Binance, the largest crypto exchange in volume, has been getting the cold shoulder. Japan’s Financial Services Agency warned the company on June 25, 2021, that it was not registered to do business in the country, as it also did back in 2018. The UK’s Financial Conduct Authority on June 26 gave the company’s subsidiary in the region a warning not to engage in “regulated activities.”
There are other exchanges, but such warnings to a large player indicates that the regulatory path is not yet a smooth one. How can you act in compliance when regulations are in development and still unknown?
“You don’t,” says Felix Shipkevich, an attorney specializing in fintech and digital currencies and principal at Shipkevich Attorneys at Law. “Messy is a good word, but I think murky may be a better word. It’s like we’re trying to get 20-20 vision but we’re not there yet.”

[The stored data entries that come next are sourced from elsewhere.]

/-
Copyright (c) 2026 the pub-hodgecm-mathlib formalisation cell (harness21).  Prover seat hodgecm-mathlib-F0P3a-p01 (g19): line LH1 (chair LH1-plan (g4)),
ED. 4 «Kompakt» brick (K1) «KOMPAKT-GLUE»; 2026-09-02.
-/
import Summits.HodgeConjecture.HodgeConjecture.Theorems.F0P3cXiCentralAllPlaces   -- ★ p850069 (LH1-p01 (g4)): central exponent at every `τ`, residue arithmetic mod O-SPLIT
import Summits.HodgeConjecture.HodgeConjecture.Theorems.F0P3cXiCentralCharSplit   -- ★ p850109 (this seat): O-SPLIT `xiCentralCharSplit`, discharging the `hS` of ★ p850069
import HarnessLib

/-!
# F0 · P3c · line LH1 — ED. 4 «Kompakt» glue (K1): PIN-τ ⟺ CASIMIR-τ (the compact-place pin of #80 reduced to the print residue `qψ τ = ±1`)

Cell `pub/hodgecm-mathlib`, crux H413 = `stmt-HodgeConjecture-24833` (`--supports` lane), route HCCMUnconditional; prover F0P3a-p01 (g19) on LH1-plan (g4)'s
by-name deal «(K1) KOMPAKT-GLUE» 2026-09-02T07:19Z.  Closed-`Prop` letters + theorems (no instance, no notation, no `sorry`); the two letters carry PROSE
locators (gate relocation rule for `def … : Prop` under `Theorems/`).

LETTERS (frame = the PIN-τ organ of the LH1 leaf `Cruxes/H413/Lines/F0_P3c_S2SharpPaydown.lean` ED. 2, restated byte-for-byte — a `Theorems` file never imports a
`Lines` leaf):
* `S2PinCompactLetter` — organ PIN-τ VERBATIM: a hol∕antihol cotangent `P` of the inner form `U(H)` on which the compact factor `K_c` acts trivially, in the ξ-family,
  has `ξ` of cohomological type with trivial coefficients (★ `OneDimAutRepH.IsCohTrivialAt`) at every embedding `τ` NOT over the place of `ι`.
* `S2CasimirTauLetter` — the SAME binders with the conclusion «the Rogawski triple `(a,b,c) = rogTriple (pη τ) (qψ τ) t_τ` has `a² + b² + c² = 2`» at every `τ ≠ ι`
  (the Casimir∕infinitesimal-character norm at the compact places — the honest print residue, = «`qψ τ = ±1`», packet rigidity [Rogawski1990, Thm. 13.3.5, Thm. 14.6.4]).
THEOREMS: `pinCompact_of_casimirTau`, `casimirTau_of_pinCompact`, `pinCompact_iff_casimirTau` — both directions over ★ p850069's residue arithmetic
(`sq_sum_eq_two_iff_qψ_of_split`, `isCohTrivialAt_of_split_of_qψ`, `isCohTrivialAt_iff_qψ_of_split`) with its O-SPLIT hypothesis `hS` DISCHARGED by ★ p850109
`F0P3cXiCentralCharSplit.xiCentralCharSplit`; the CENTRAL half (`a + b + c = 0` at every `τ`, ★ `centralSum_eq_zero_at_of_split`) is thereby unconditional
(`centralSum_eq_zero_at_of_split xiCentralCharSplit …`), so PIN-τ and CASIMIR-τ differ from each other by nothing and from print by exactly «`qψ τ = ±1`».
With (K1) ★ the LH1 leaf's ED. 4 «Kompakt» is a pure re-assembly: `stub_S2pinCompact ↦ pinCompact_of_casimirTau stub_S2casimirTau`.
HONEST LABEL: HC_CM is proved only modulo the 2 remaining named inputs (hLiu418 24832, h413 24833) until rung 0 closes; count-neutral (no books digit moves; #80 stays
one UNPROVED row until FIN · CASIMIR-ι · CASIMIR-τ∕PIN-τ are ★).

## References
* [Rogawski1990] J. Rogawski, *Automorphic Representations of Unitary Groups in Three Variables*, Ann. of Math. Stud. 123 (1990), §12.3 pp. 174–178 (p. 176 `F_φ`,
  p. 178), Thm. 13.3.5 (p. 202), §14.6 pp. 242–243 and Thm. 14.6.4 (p. 243).
* [BorelWallach2000] A. Borel, N. Wallach, *Continuous cohomology, discrete subgroups, and representations of reductive groups*, 2nd ed. (2000), II Prop. 6.12.
* [Liu2021] Y. Liu, Camb. J. Math. 9 (2021), Remark 4.2.
-/

set_option autoImplicit false
-- the mandated namespace has the single-problem summit's repeated segment (`HodgeConjecture.HodgeConjecture`)
set_option linter.dupNamespace false

noncomputable section

open NumberField IsDedekindDomain MeasureTheory
open scoped Matrix ComplexOrder

namespace Summit.HodgeConjecture.HodgeConjecture.Cruxes.H413.F0P3cPinCompactChi

open Literature.NumberTheory.Automorphic Literature.NumberTheory.Automorphic.UnitaryGroup
open Literature.NumberTheory.Automorphic.UnitaryGroup.CotangentForms
open Literature.NumberTheory.Automorphic.Arthur2013.Leaves.TECR
open Literature.NumberTheory.GaloisRepresentations
open Literature.NumberTheory.Rogawski1990
open Summit.HodgeConjecture.HodgeConjecture.Cruxes.H413.F0P3XiArchDataOfRecord
open Summit.HodgeConjecture.HodgeConjecture.Cruxes.H413.F0P3cRogTripleChiArithmetic
open Summit.HodgeConjecture.HodgeConjecture.Cruxes.H413.F0P3cXiCentralIotaOfOrgans (XiCentralCharSplitLetter)
open Summit.HodgeConjecture.HodgeConjecture.Cruxes.H413.F0P3cXiCentralAllPlaces
open Summit.HodgeConjecture.HodgeConjecture.Cruxes.H413.F0P3cXiCentralCharSplit (xiCentralCharSplit)

/-! ## §1 The two letters (PIN-τ verbatim; CASIMIR-τ = same frame, Casimir norm as conclusion) -/

/-- **LETTER PIN-τ** — the organ `S2PinCompactLetter` of the LH1 leaf `F0_P3c_S2SharpPaydown` ED. 2 «χ», restated BYTE-FOR-BYTE (same binders, same conclusion):
for a hol∕antihol cotangent `P` of `U(H)` with `K_c` acting trivially, in the ξ-family, `ξ` is of cohomological type with trivial coefficients at every
embedding `τ` not over the place of `ι`.  PRINT: `P ∈ Π′(ξ)`, at a compact place `Π′(ξ_τ) = {F_φ}`, `K_c`-triviality forces `F_φ = 𝟙`
[Rogawski1990, §14.6 pp. 242–243 and Thm. 14.6.4 (p. 243); §12.3 p. 176; Thm. 13.3.5 (p. 202); §13.1 p. 199] [Liu2021, Remark 4.2]. -/
def S2PinCompactLetter : Prop :=
  ∀ (L : Type) [Field L] [NumberField L] [IsCMField L] (ι : L →+* ℂ) (H : Matrix (Fin 3) (Fin 3) L) (T : GL (Fin 3) ℂ)
    (hT : (T : Matrix (Fin 3) (Fin 3) ℂ)ᴴ * H.map ι * (T : Matrix (Fin 3) (Fin 3) ℂ) = Literature.Geometry.ComplexHyperbolic.BallModel.J),
    (∀ τ' : L →+* ℂ, InfinitePlace.mk τ' ≠ InfinitePlace.mk ι → (H.map τ').PosDef) →
    2 ≤ Module.finrank ℚ ↥(maximalRealSubfield L) →
    ∀ (μ : Measure (adelicGroupData (↥(maximalRealSubfield L)) L (IsCMField.complexConj L) 3 H).automorphicQuotient)
      [(adelicGroupData (↥(maximalRealSubfield L)) L (IsCMField.complexConj L) 3 H).IsAutomorphicMeasure μ]
      (μω : HeckeCharacter L) (hμu : μω.IsUnitary),
      (∀ x : Literature.NumberTheory.GaloisRepresentations.ideleGroup ↥(maximalRealSubfield L),
        μω (AdeleRing.ideleBaseChange (↥(maximalRealSubfield L)) L x) = quadraticHeckeCharCM L x) →
    ∀ (P : DiscreteAutomorphicRep (adelicGroupData (↥(maximalRealSubfield L)) L (IsCMField.complexConj L) 3 H) μ),
      (P.IsHolCotangentAt (cmArchSection L ι H T hT) (cmCompactFactor L ι H T hT) ∨
        P.IsAntiholCotangentAt (cmArchSection L ι H T hT) (cmCompactFactor L ι H T hT)) →
      (∀ k : (adelicGroupData (↥(maximalRealSubfield L)) L (IsCMField.complexConj L) 3 H).Adelic, k ∈ cmCompactFactor L ι H T hT →
        ∀ v : P.space.toSubmodule, (adelicGroupData (↥(maximalRealSubfield L)) L (IsCMField.complexConj L) 3 H).rightRegular μ k
          (v : (adelicGroupData (↥(maximalRealSubfield L)) L (IsCMField.complexConj L) 3 H).L2 μ) = v) →
      ∀ ξ : OneDimAutRepH L,
        MemXiFamily P (transpose_map_cmConjRingHom_eq_of_frame L ι H T hT) (isUnit_det_of_frame L ι H T hT) μω hμu ξ →
          ∀ τ : L →+* ℂ, InfinitePlace.mk τ ≠ InfinitePlace.mk ι →
            ξ.IsCohTrivialAt (ArchSignRecipe.tOfArchType (archTypeOfRecord μω) τ) τ

/-- **LETTER CASIMIR-τ** — the PIN-τ frame with the conclusion replaced by the Casimir∕infinitesimal-character norm at the compact places: for every embedding
`τ` not over the place of `ι` and `(a,b,c) = rogTriple (pη τ) (qψ τ) t_τ`, `a² + b² + c² = 2`.  Modulo the in-house CENTRAL-τ identity `a + b + c = 0` this is
the honest print residue «`qψ τ = ±1`» (packet rigidity) [Rogawski1990, Thm. 13.3.5 (p. 202); §14.6 Thm. 14.6.4 (p. 243); §12.3 p. 178] [BorelWallach2000, II Prop. 6.12]. -/
def S2CasimirTauLetter : Prop :=
  ∀ (L : Type) [Field L] [NumberField L] [IsCMField L] (ι : L →+* ℂ) (H : Matrix (Fin 3) (Fin 3) L) (T : GL (Fin 3) ℂ)
    (hT : (T : Matrix (Fin 3) (Fin 3) ℂ)ᴴ * H.map ι * (T : Matrix (Fin 3) (Fin 3) ℂ) = Literature.Geometry.ComplexHyperbolic.BallModel.J),
    (∀ τ' : L →+* ℂ, InfinitePlace.mk τ' ≠ InfinitePlace.mk ι → (H.map τ').PosDef) →
    2 ≤ Module.finrank ℚ ↥(maximalRealSubfield L) →
    ∀ (μ : Measure (adelicGroupData (↥(maximalRealSubfield L)) L (IsCMField.complexConj L) 3 H).automorphicQuotient)
      [(adelicGroupData (↥(maximalRealSubfield L)) L (IsCMField.complexConj L) 3 H).IsAutomorphicMeasure μ]
      (μω : HeckeCharacter L) (hμu : μω.IsUnitary),
      (∀ x : Literature.NumberTheory.GaloisRepresentations.ideleGroup ↥(maximalRealSubfield L),
        μω (AdeleRing.ideleBaseChange (↥(maximalRealSubfield L)) L x) = quadraticHeckeCharCM L x) →
    ∀ (P : DiscreteAutomorphicRep (adelicGroupData (↥(maximalRealSubfield L)) L (IsCMField.complexConj L) 3 H) μ),
      (P.IsHolCotangentAt (cmArchSection L ι H T hT) (cmCompactFactor L ι H T hT) ∨
        P.IsAntiholCotangentAt (cmArchSection L ι H T hT) (cmCompactFactor L ι H T hT)) →
      (∀ k : (adelicGroupData (↥(maximalRealSubfield L)) L (IsCMField.complexConj L) 3 H).Adelic, k ∈ cmCompactFactor L ι H T hT →
        ∀ v : P.space.toSubmodule, (adelicGroupData (↥(maximalRealSubfield L)) L (IsCMField.complexConj L) 3 H).rightRegular μ k
          (v : (adelicGroupData (↥(maximalRealSubfield L)) L (IsCMField.complexConj L) 3 H).L2 μ) = v) →
      ∀ ξ : OneDimAutRepH L,
        MemXiFamily P (transpose_map_cmConjRingHom_eq_of_frame L ι H T hT) (isUnit_det_of_frame L ι H T hT) μω hμu ξ →
          ∀ τ : L →+* ℂ, InfinitePlace.mk τ ≠ InfinitePlace.mk ι →
            ∀ a b c : ℤ, ArchSignRecipe.rogTriple (ξ.pη τ) (ξ.qψ τ) (ArchSignRecipe.tOfArchType (archTypeOfRecord μω) τ) = (a, b, c) →
              a ^ 2 + b ^ 2 + c ^ 2 = 2

/-! ## §2 PIN at `τ` ⟺ CASIMIR at `τ`, unconditionally (★ p850069's residue arithmetic with its O-SPLIT hypothesis discharged by ★ p850109) -/

section Frame

variable (L : Type) [Field L] [NumberField L] [IsCMField L] (ι : L →+* ℂ) (H : Matrix (Fin 3) (Fin 3) L) (T : GL (Fin 3) ℂ)
  (hT : (T : Matrix (Fin 3) (Fin 3) ℂ)ᴴ * H.map ι * (T : Matrix (Fin 3) (Fin 3) ℂ) = Literature.Geometry.ComplexHyperbolic.BallModel.J)
  (hdef : ∀ τ' : L →+* ℂ, InfinitePlace.mk τ' ≠ InfinitePlace.mk ι → (H.map τ').PosDef)
  (h2 : 2 ≤ Module.finrank ℚ ↥(maximalRealSubfield L))
  (μ : Measure (adelicGroupData (↥(maximalRealSubfield L)) L (IsCMField.complexConj L) 3 H).automorphicQuotient)
  [(adelicGroupData (↥(maximalRealSubfield L)) L (IsCMField.complexConj L) 3 H).IsAutomorphicMeasure μ]
  (μω : HeckeCharacter L) (hμu : μω.IsUnitary)
  (hμω : ∀ x : Literature.NumberTheory.GaloisRepresentations.ideleGroup ↥(maximalRealSubfield L),
    μω (AdeleRing.ideleBaseChange (↥(maximalRealSubfield L)) L x) = quadraticHeckeCharCM L x)
  (P : DiscreteAutomorphicRep (adelicGroupData (↥(maximalRealSubfield L)) L (IsCMField.complexConj L) 3 H) μ)
  (hP : P.IsHolCotangentAt (cmArchSection L ι H T hT) (cmCompactFactor L ι H T hT) ∨
    P.IsAntiholCotangentAt (cmArchSection L ι H T hT) (cmCompactFactor L ι H T hT))
  (ξ : OneDimAutRepH L)
  (hmem : MemXiFamily P (transpose_map_cmConjRingHom_eq_of_frame L ι H T hT) (isUnit_det_of_frame L ι H T hT) μω hμu ξ)

include hdef h2 hμω hP hmem

/-- **PIN at `τ` ⟺ CASIMIR at `τ`** for the triple of record — the two readings of the residue coincide. [cite: Rogawski1990, §12.3 p. 178] -/
theorem isCohTrivialAt_iff_sq_sum_eq_two (τ : L →+* ℂ) (a b c : ℤ)
    (habc : ArchSignRecipe.rogTriple (ξ.pη τ) (ξ.qψ τ) (ArchSignRecipe.tOfArchType (archTypeOfRecord μω) τ) = (a, b, c)) :
    ξ.IsCohTrivialAt (ArchSignRecipe.tOfArchType (archTypeOfRecord μω) τ) τ ↔ a ^ 2 + b ^ 2 + c ^ 2 = 2 :=
  (isCohTrivialAt_iff_qψ_of_split xiCentralCharSplit L ι H T hT hdef h2 μ μω hμu hμω P hP ξ hmem τ).trans
    (sq_sum_eq_two_iff_qψ_of_split xiCentralCharSplit L ι H T hT hdef h2 μ μω hμu hμω P hP ξ hmem τ a b c habc).symm

end Frame

/-! ## §3 The glue: PIN-τ ⟺ CASIMIR-τ as letters -/

/-- **(K1) «KOMPAKT-GLUE», forward: CASIMIR-τ ⇒ PIN-τ** — at a compact `τ` the Casimir norm `a²+b²+c² = 2` gives `qψ τ = ±1` (§2), hence the cohomological-weight
condition (★ `isCohTrivialAt_of_split_of_qψ`); the `K_c`-triviality binder of the frame is not used. [cite: Rogawski1990, §12.3 p. 176 and p. 178; §14.6 pp. 242–243] -/
theorem pinCompact_of_casimirTau (hC : S2CasimirTauLetter) : S2PinCompactLetter := by
  intro L _ _ _ ι H T hT hdef h2 μ _ μω hμu hμω P hP hKc ξ hmem τ hτ
  have hq := (sq_sum_eq_two_iff_qψ_of_split xiCentralCharSplit L ι H T hT hdef h2 μ μω hμu hμω P hP ξ hmem τ _ _ _ rfl).mp
    (hC L ι H T hT hdef h2 μ μω hμu hμω P hP hKc ξ hmem τ hτ _ _ _ rfl)
  exact isCohTrivialAt_of_split_of_qψ xiCentralCharSplit L ι H T hT hdef h2 μ μω hμu hμω P hP ξ hmem τ hq

/-- **(K1) «KOMPAKT-GLUE», backward: PIN-τ ⇒ CASIMIR-τ** — coh-trivial at `τ` gives `qψ τ = ±1` (§2), hence the Casimir norm for every presentation `(a,b,c)` of the
triple. [cite: Rogawski1990, §12.3 p. 178] -/
theorem casimirTau_of_pinCompact (hPin : S2PinCompactLetter) : S2CasimirTauLetter := by
  intro L _ _ _ ι H T hT hdef h2 μ _ μω hμu hμω P hP hKc ξ hmem τ hτ a b c habc
  have hq := (isCohTrivialAt_iff_qψ_of_split xiCentralCharSplit L ι H T hT hdef h2 μ μω hμu hμω P hP ξ hmem τ).mp
    (hPin L ι H T hT hdef h2 μ μω hμu hμω P hP hKc ξ hmem τ hτ)
  exact (sq_sum_eq_two_iff_qψ_of_split xiCentralCharSplit L ι H T hT hdef h2 μ μω hμu hμω P hP ξ hmem τ a b c habc).mpr hq

/-- **(K1) «KOMPAKT-GLUE»: PIN-τ ⟺ CASIMIR-τ** — the compact-place pin of #80 and the compact-place Casimir norm are the same statement modulo the ★ in-house
CENTRAL-τ identity; what remains in print is exactly «`qψ τ = ±1`» [Thm. 13.3.5, Thm. 14.6.4]. [cite: Rogawski1990, §12.3 pp. 176–178; §14.6 pp. 242–243] -/
theorem pinCompact_iff_casimirTau : S2PinCompactLetter ↔ S2CasimirTauLetter :=
  ⟨casimirTau_of_pinCompact, pinCompact_of_casimirTau⟩

end Summit.HodgeConjecture.HodgeConjecture.Cruxes.H413.F0P3cPinCompactChi

end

Banks, for example, would be allowed to hold cryptocurrency assets under the proposed Basel rule. But the details would make it practically difficult, with reserve requirements that would mean roughly one actual dollar set aside for every dollar of Bitcoin value.
The regulation helps foster a chicken-and-egg problem. “Until we see [major banks] allow their customers to hold crypto, there’s always going to be that regulatory ambiguity,” Shipkevich says.
Companies also need to know that their crypto assets are secure, meaning they need to understand the digital wallets that hold them. “If those crypto assets are not secured, if they’re in an unregulated entity, how do we know if one day it won’t be in their wallet?” Thefts have happened multiple times in cryptocurrencies.
Beyond a basic level of security is the need to understand the so-called smart contracts that can be attached to cryptocurrency transactions and undertake actions depending on events and conditions.
The company should ensure that the contract is a public one. But the contracts are programs. They need to be public with “the original, hopefully-commented source code is able to be examined by anyone,” says James Cropcho, co-founder and CTO of Flipkick, which offers certain crypto services to artists. “Literally, there are smart contracts where you have no clue what the code is.”
When the code is there, someone must be able to read it, which means getting help. But there’s another problematic aspect, Cropcho notes. “In the smart contract arena there is no judiciary and there are no courts,” he says. “It would take a Herculean effort to understate just how big of a difference this turns out to be in practice. This is why auditors must play a big role, even if, honestly, the track record with this framework has been less than lackluster.”
Companies have made many millions of dollars through cryptocurrencies. But some have lost tremendous amounts as well. Any executives with their eyes on the financial prize had better glance down occasionally to avoid the mud pits.